In [4]:
from azure.ai.ml import load_component
from azure.ai.ml.dsl import pipeline
from azure.ai.ml import MLClient, Input
from azure.identity import DefaultAzureCredential, EnvironmentCredential
from azure.ai.ml.entities import AmlCompute

import pandas as pd

Definimos el cluster donde correrá el pipeline

In [12]:
def get_comput_target(ml_client, name="new-cpu-cluster", family='Standard_E4s_v3'):
    cpu_compute_target = name
    
    try:
        # let's see if the compute target already exists
        cpu_cluster = ml_client.compute.get(cpu_compute_target)
    except Exception:
        cpu_cluster = AmlCompute(
            name=cpu_compute_target,
            type="amlcompute",
            size=family,
            min_instances=0,
            max_instances=4,
            idle_time_before_scale_down=180,
            tier="Dedicated",
        )
    
        cpu_cluster = ml_client.compute.begin_create_or_update(cpu_cluster).result()

In [24]:
credential = DefaultAzureCredential()
ml_client = MLClient.from_config(credential=credential)

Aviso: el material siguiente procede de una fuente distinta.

import Summits.QuantumFields.BalabanUV.Beta.GAN24.DressedStepFaceCharges
import Summits.QuantumFields.BalabanUV.Beta.GAN24.ResolventLegCharges
import Summits.QuantumFields.BalabanUV.Beta.GAN24.DressedHalfVertex
import Summits.QuantumFields.BalabanUV.Beta.GAN24.MultiplierVertexBondSum

/-!
# `BalabanUV.Beta.GAN24.RespKernelColumnCharge` — binder row G-an2-4 ∕ (CONV-C), W-slot CT-W, conservation law (C)∕(C)sym, step (L3c)(ii) of this lineage's note
# `HOME/b2b-balaban-gan24-formalise-leaf-04/g66/CSYM-LEVEL0-KERNEL-BLUEPRINT.md` §8: **THE COARSE COLUMN CHARGES OF A COMPOSITION `A ∘ K`, AND OF THE DERIVATIVE OF THE
# INVERSE `K2OfK X̃♮_j Lc S M μ c = −(X̃♮_j ∘ dM_{μ,c}) ∘ X̃♮_j` THROUGH THE DRESSED STEP KERNEL** — the right `X̃♮_j` factor, summed over its coarse multiplier columns `(Lc•z′, inr ν)`,
# turns into the exit-face field `h^{(ν)}(s′, inl a) = [a = ν]·𝟙f(s′_ν)·Lc·s_m s_f·σ_j` (multiplier legs `0`)

NOT IN PRINT; OUR BOOKKEEPING ([folklore] one-sided Fubini over TREE objects BY NAME: an5∕an4's `ExpKernelCalculus.comp ∕ Decays`, leaf-06's
`ResolventLegCharges.summable_exp_coarse' ∕ tsum_exp_coarse_le'`, this lineage's `DressedStepFaceCharges.hasSum_dressedStep_col` (g65); G-an2-4 formalisation swarm, leaf prover
`b2b-balaban-gan24-formalise-leaf-04`, gen 66).  HONEST FRAMING (cell contract, verbatim): «discharging `BetaPertH` makes Bałaban's UV stability UNCONDITIONAL — a real constructive-QFT
result; it is NOT the continuum limit and NOT the Clay problem.»  HONEST DEPENDENCY (verbatim): «continuum YM on T⁴ ⇐ BetaPertH ∧ nine spine estimates (0/9 proved); BetaPertH ⇐ (D1) ∧
(D4) ∧ CAP+tail; G-an2-4 gates asym, D1 and NE2/3/4.»

WHY.  After `DressedSourceZeroModeLevelZero` the only unevaluated numbers of pieces (I)+(II) of the level-0 (C_1) balance are the two OUTER-SUMMED SECOND-RESPONSE WORDS
`Σ_{c∈box}Σ'_{u′} FF[dM (K2_{μc}) Lc S M ν u′]`, `K2_{μc} = K2OfK X̃♮_0 Lc S♮_0 M μ c`.  Their outer slot resums through the COLUMN CHARGES of the fixed kernel `K2_{μc}`
(`DressedHalfVertex.hasSum_vertexOfK_bond_site`, `MultiplierVertexBondSum`): `Σ'_{z′} K2_{μc}(w, Lc•z′)(g, inr ν)`.  Since `K2 = −(X̃ ∘ V) ∘ X̃`, this file computes the coarse column
charges of a composition `A ∘ K` from those of `K` (§1, any `A` with summable rows, any decaying `K` with site-dependent charges) and instantiates at the dressed step kernel (§2): the
charge of `K2_{μc}` on the leg `(w, g)` is `−Σ'_{s′} Σ_a (X̃♮_j ∘ dM_{μc})(w, s′)(g, inl a)·𝟙f(s′_a)·[a = ν]·Lc·s_m s_f·σ_j` — the composition `X̃♮_j ∘ dM_{μc}` paired with the
exit-face field in direction `ν`.

WHAT ([folklore]; generic `d`; 0 `def`, 0 cited facts, 0 `def … : Prop`, 0 sorry): §1 GENERIC block `N`: **`hasSum_comp_col_site`** — for `K` with `Decays K C δ` (`δ > 0`) and
site-dependent coarse column charges `HasSum (z′ ↦ K w (N•z′) g (inr β)) (ρR g w)`, and `A` with summable rows `s′ ↦ A w s′ g b`:
`HasSum (z′ ↦ comp A K w (N•z′) g (inr β)) (Σ'_{s′} Σ_b A w s′ g b·ρR b s′)`; `hasSum_neg_comp_col_site`.  §2 DRESSED (in-block root, `1 ≤ Lc`, every `j`, all units; `S`
`LocStencil`, `M` `VertexFamily` at positive rates): `summable_row_comp_dressedStep_dM`, **`hasSum_K2OfK_dressedStep_col`**:
`HasSum (z′ ↦ K2OfK X̃♮_j Lc S M μ c w (Lc•z′) g (inr ν)) (−Σ'_{s′} Σ_b (X̃♮_j ∘ dM X̃♮_j Lc S M μ c)(w, s′)(g, b)·chg_ν(b, s′))` with `chg_ν = Sum.elim (a ↦ 𝟙f(s′_a)·Lc·s_m s_f·[a = ν]σ_j) 0`
VERBATIM from `hasSum_dressedStep_col`.  §3 `summable_prod_of_centreTied`; **`tsum_twoFace_vertexOfK_fixed_bond`**: for a kernel `K′` bi-localised at ONE centre (e.g. `K2_{μc}`) with
site-dependent column charges `ρR`: `Σ'_{u′} FFρ[vertexOfK K′ N S ν u′] = Σ'_{(y,w)} ρ₁(y)ρ₂(w)·Σ_κ Σ'_t ρR (inl κ) t·S κ t y w f g` (centre-tied Fubini + this lineage's
`DressedHalfVertex.hasSum_vertexOfK_bond_site`) — the FIELD half of the outer-summed response word as a charge-weighted stencil sum; §4 **`tsum_twoFace_vertexOfK_K2OfK_dressedStep_bond`** — §3 at `K′ = K2OfK X̃♮_j Lc S M μ c`
(an2's `vertexFamily_K2OfK`) with §2's charges: the field half of `B_{μ,ν}(c)` of `DressedSourceZeroModeLevelZero` in resummed form; §5 **`hasSum_vertexOfM_bond_site(′)`** (leaf-13's `hasSum_vertexOfM_bond_of_bound` with
NONZERO site-dependent `colM` charges `qM`: `HasSum (y ↦ vertexOfM K N M μ y x z a b) (Σ_ρ Σ'_w qM ρ w·M ρ w x z a b)`), **`hasSum_vertexOfM_K2OfK_dressedStep_bond`** (the multiplier half of
`B_{μ,ν}(c)`, pointwise, through §2's charges at the rows `(Lc•w, inr ρ′)` — NOT zero by (S2c)).  Asserts NO value of Bałaban's tables; discharges NOTHING of (C)sym ∕ (Q-D) ∕ (Q-D-rate) ∕ «T2Shape» ∕ «T2Drift» ∕ (hW, hWall); NEVER «G-an2-4
closed» as (CONV-C); NOT D1, NOT `BetaPertH`, NOT continuum, NOT Clay.  2026-08-23; no existing file touched.
-/

noncomputable section

open Finset
open scoped BigOperators
open Literature.MathematicalPhysics.QuantumFieldTheory
open Literature.MathematicalPhysics.QuantumFieldTheory.Balaban1983to89
open Literature.MathematicalPhysics.QuantumFieldTheory.Balaban1983to89.Beta
open AffineAveraging (Site box toSite)
open B12Sec2to5 (l1 l1_nonneg)
open ExpKernelCalculus (MKer comp Decays BiLoc VertexFamily Zl Zl_nonneg biLoc_comp_decays summable_exp_shift')
open OneStepResolventKernel (Fib LocStencil biLoc_mono decays_mono)
open OneStepKernelFamily (KInvStep decays_KInvStep vertexOfK)
open BalabanStepJets (locStencil_mono)
open InterLevelTransport (cwsum_apply)
open SecondOrderResponse (colM vertexOfM dM K2OfK vertexFamily_dM vertexFamily_K2OfK biLoc_vertexOfK_of_biLoc)
open Summit.QuantumFields.BalabanUV.Beta.GAN24.MultiplierVertexBondSum (summable_envelope abs_colM_le_fine)
open Summit.QuantumFields.BalabanUV.Beta.HessKerDressedUnits (unitK decays_unitK)
open Summit.QuantumFields.BalabanUV.Beta.AxialDressingRooted (coDressKBmAt decays_coDressKBmAt)
open Summit.QuantumFields.BalabanUV.Beta.GAN24.KernelLegCharges (summable_right_of_biLoc summable_exp_coarse)
open Summit.QuantumFields.BalabanUV.Beta.GAN24.DMBondCharges (decays_of_biLoc)
open Summit.QuantumFields.BalabanUV.Beta.GAN24.DressedHalfVertex (hasSum_vertexOfK_bond_site)
open Summit.QuantumFields.BalabanUV.Beta.GAN24.ResolventLegCharges (summable_exp_coarse' tsum_exp_coarse_le')
open Summit.QuantumFields.BalabanUV.Beta.GAN24.DressedStepFaceCharges (hasSum_dressedStep_col)

namespace Summit.QuantumFields.BalabanUV.Beta.GAN24.RespKernelColumnCharge

variable {d : ℕ}

/-! ## §1 The coarse column charges of a composition -/

section Generic

variable {N : ℕ} [NeZero N]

Found the config file in: /config.json


In [25]:
compute_target = get_comput_target(ml_client)

In [26]:
preprocess_component = load_component(source="./preprocess-ds-component/preprocess.yml")
split_component = load_component(source="./split-component/split.yml")
train_logistic_component = load_component(source="./train-logistic-component/train_logistic.yml")
eval_component = load_component(source="./eval-model-component/eval.yml")

In [27]:
@pipeline(
    default_compute='new-cpu-cluster',
)
def water_potability_pipeline(pipeline_input_data):
    preprocess_node = preprocess_component(
        dataset=pipeline_input_data,
        plot_style='dark'
    )

    split_node = split_component(
        dataset=preprocess_node.outputs.dataset_cleaned,
        test_size=0.2
    )

    train_node = train_logistic_component(
        X_train=split_node.outputs.X_train,
        y_train=split_node.outputs.y_train
    )
    
    eval_node = eval_component(
        model=train_node.outputs.logistic_model,
        X_test=split_node.outputs.X_test,
        y_test=split_node.outputs.y_test
    )

    # eval_node = eval_component(
    #     scoring_result=score_node.outputs.score_output
    # )

    return {
        "pair_plot_output": preprocess_node.outputs.pair_plot,
        "pair_plot_output": train_node.outputs.logistic_model,
        "report": eval_node.outputs.report
    }


# create a pipeline
water_potability_ds =  Input(
            type="uri_file",
            path="azureml://subscriptions/d4e39a00-586b-4eea-9d7a-5c200a16ba64/resourcegroups/pipeline/workspaces/project-2-pipeline/datastores/workspaceblobstore/paths/UI/2023-11-08_204801_UTC/water_potability_ds.csv",
        )

pipeline_job = water_potability_pipeline(pipeline_input_data=water_potability_ds)


In [28]:
pipeline_job = ml_client.jobs.create_or_update(
    pipeline_job, experiment_name="pipeline_water_pota"
)
pipeline_job

Experiment,Name,Type,Status,Details Page
pipeline_water_pota,polite_deer_9l15svhmxq,pipeline,Preparing,Link to Azure Machine Learning studio


In [29]:
# wait until the job completes
ml_client.jobs.stream(pipeline_job.name)


RunId: polite_deer_9l15svhmxq
Web View: https://ml.azure.com/runs/polite_deer_9l15svhmxq?wsid=/subscriptions/d4e39a00-586b-4eea-9d7a-5c200a16ba64/resourcegroups/pipeline/workspaces/project-2-pipeline

Streaming logs/azureml/executionlogs.txt

[2023-11-08 21:32:47Z] Submitting 1 runs, first five are: 57f283db:02af4bed-9aed-4082-a7dc-fe01c20f52e6
[2023-11-08 21:33:53Z] Execution of experiment failed, update experiment status and cancel running nodes.

Execution Summary
RunId: polite_deer_9l15svhmxq
Web View: https://ml.azure.com/runs/polite_deer_9l15svhmxq?wsid=/subscriptions/d4e39a00-586b-4eea-9d7a-5c200a16ba64/resourcegroups/pipeline/workspaces/project-2-pipeline


JobException: Exception : 
 {
    "error": {
        "code": "UserError",
        "message": "Pipeline has failed child jobs. Failed nodes: /preprocess_node. For more details and logs, please go to the job detail page and check the child jobs.",
        "message_format": "Pipeline has failed child jobs. {0}",
        "message_parameters": {},
        "reference_code": "PipelineHasStepJobFailed",
        "details": []
    },
    "environment": "eastus",
    "location": "eastus",
    "time": "2023-11-08T21:33:53.788111Z",
    "component_name": ""
} 

In [None]:
# Download all the outputs of the job
output = ml_client.jobs.download(name=pipeline_job.name, download_path='./pipeline_output', all=True)